German surnames were common in East London in Edwardian times.

The old County Borough of West Ham had a policy of encouraging skilled German immigrants to come and work in local factories.

Many of them anglicised their names during the First World War to avoid attracting abuse from the more bluntly nationalist members of the community.

The area has been called Upton since the mid-13th century, but it was a tiny settlement for the next 600 years.

It had just 25 houses in the mid-17th century, less than a quarter of the number at West Ham, Plaistow or Stratford.

Local historian Katherine Fry, daughter of the prison reformer Elizabeth Fry, wrote in 1888: "Upton consisted until recently entirely of private residences, more or less surrounded by pretty gardens and pleasure grounds."

But soon it would be fully urbanised, surrounded by relatively spacious estates built around the newly-enclosed West Ham Park.

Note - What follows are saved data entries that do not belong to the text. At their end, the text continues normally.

import Literature.Analysis.FunctionSpaces.TorusFractionalSobolevEmbedding
import HarnessLib

/-!
# The homogeneous Sobolev scale on the torus is monotone; smooth fields lie in every `Ḣ^s`

Analysis/FunctionSpaces support file (everything proved; no definitions, no named facts). Two elementary
facts about the tree's spectral homogeneous seminorm on the unit flat torus `T^d = (ℝ/ℤ)^d`,
`|f|_{Ḣ^s} = (∑_{k ≠ 0} |k|^{2s} ‖f̂(k)‖²)^{1/2}` (`Torus.eHomSobolevSeminorm`, `TorusSobolevNorm.lean`):

* `Torus.eHomSobolevSeminorm_mono` — **monotonicity of the scale**: `|f|_{Ḣ^{s'}} ≤ |f|_{Ḣ^s}` for
  `s' ≤ s` and EVERY `f` — on the integer lattice every non-zero frequency has `|k| ≥ 1`, so the weights
  `|k|^{2s}` increase with `s` (Bahouri–Chemin–Danchin 2011, §1.4 / Remark after Def. 1.3.4 for the torus:
  `Ḣ^s(T^d) ⊂ Ḣ^{s'}(T^d)` for `s' ≤ s`, in contrast with `ℝ^d`; the Poincaré chain
  `λ₁^{m}‖u‖²_{Ḣ^{s'}} ≤ ‖u‖²_{Ḣ^{s'+m}}` of Temam 1995, §2.1 is the same inequality with the
  factor `4π²` of the Stokes eigenvalues made explicit). Companion of the inhomogeneous
  `Torus.eSobolevNorm_mono`.
* `Torus.IsSmooth.eHomSobolevSeminorm_complexify_lt_top` — **smooth real vector fields have finite
  `Ḣ^s` seminorm for every real `s`** (rapid decay of the Fourier coefficients, Grafakos 2014, Thm 3.3.9;
  tree `Torus.IsSmooth.summable_freqNormSq_rpow_mul_norm_sq` for `s > 0`, and monotonicity for `s ≤ 1`).

Used by the NS-CLAIMS cell (D-0090) for Poincaré-chain steps stated in the `‖u‖_r = |A^{r/2}u|` norms of
periodic claims (e.g. `Literature.Claims.NS.Li2013b.Step2_Poincare40`), and generally wherever a
claim's `H^r`-energy bookkeeping has to be typed on the torus.

[cite: BahouriCheminDanchin2011, §1.4 (homogeneous spaces on the torus)] [cite: Grafakos2014, Thm. 3.3.9]

WHAT THIS IS NOT: not a claim about NS regularity or blow-up; not a claim about any author beyond the
typed locator.
-/

noncomputable section

open MeasureTheory Set Real UnitAddTorus
open scoped ENNReal NNReal

namespace Literature.Analysis.FunctionSpaces

namespace Torus

variable {d : Type*} [Fintype d]

section Mono

variable {F : Type*} [NormedAddCommGroup F] [NormedSpace ℂ F]

/-- **Monotonicity of the homogeneous scale on the torus**: `|f|_{Ḣ^{s'}} ≤ |f|_{Ḣ^s}` for `s' ≤ s`,
for every `f : T^d → F` (no integrability needed: the inequality is termwise on the defining series —
the zero mode is omitted on both sides and `|k|² ≥ 1` for `k ≠ 0`, so `|k|^{2s'} ≤ |k|^{2s}`).
[cite: BahouriCheminDanchin2011, §1.4 (homogeneous spaces on the torus)] -/
theorem eHomSobolevSeminorm_mono {s s' : ℝ} (h : s' ≤ s) (f : UnitAddTorus d → F) :
    eHomSobolevSeminorm s' f ≤ eHomSobolevSeminorm s f := by
  unfold eHomSobolevSeminorm
  refine ENNReal.rpow_le_rpow (ENNReal.tsum_le_tsum fun k => ?_) (by norm_num)
  by_cases hk : k = 0
  · simp [hk]
  · rw [if_neg hk, if_neg hk]
    exact mul_le_mul_left
      (ENNReal.ofReal_le_ofReal
        (Real.rpow_le_rpow_of_exponent_le (one_le_freqNormSq_of_ne_zero hk) h)) _

end Mono

/-- **Smooth real vector fields on the torus have finite `Ḣ^s` seminorm for every `s`**: for `s > 0`
the series `∑_k |k|^{2s}‖û(k)‖²` converges by the rapid decay of the coefficients of a smooth field,
and for `s ≤ 1` one compares with `s = 1` by `eHomSobolevSeminorm_mono`.
[cite: Grafakos2014, Thm. 3.3.9] -/
theorem IsSmooth.eHomSobolevSeminorm_complexify_lt_top [DecidableEq d]
    {u : UnitAddTorus d → EuclideanSpace ℝ d} (hu : IsSmooth u) (s : ℝ) :
    eHomSobolevSeminorm s (EuclideanSpace.complexify ∘ u) < ∞ := by
  -- reduce to a positive exponent
  have key : ∀ t : ℝ, 0 < t → eHomSobolevSeminorm t (EuclideanSpace.complexify ∘ u) < ∞ := by
    intro t ht
    have hsum := hu.summable_freqNormSq_rpow_mul_norm_sq ht.le
    have hsq := eHomSobolevSeminorm_complexify_sq_eq_ofReal_tsum ht hsum
    have hne : eHomSobolevSeminorm t (EuclideanSpace.complexify ∘ u) ^ 2 ≠ ∞ := by
      rw [hsq]; exact ENNReal.ofReal_ne_top
    exact lt_top_iff_ne_top.2 fun htop => hne (by rw [htop]; simp)
  by_cases hs : 0 < s
  · exact key s hs
  · exact (eHomSobolevSeminorm_mono ((not_lt.1 hs).trans zero_le_one) _).trans_lt (key 1 one_pos)

end Torus

end Literature.Analysis.FunctionSpaces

The name "Upton Park" was first used by property developers and estate agents anxious to give the area an idyllic ring.

This shopping parade would have served the new influx of mainly middle-class families.

Although it is still structurally intact, it has not continued to flourish into the present day.

With fewer shoppers passing by, the wide pavement has been narrowed to make it easier for traffic to pass.

Only the old-fashioned signs of JG Harding's hand-made Gold Crest lampshades, high up on the side of the building, remind us of how attractive it used to be.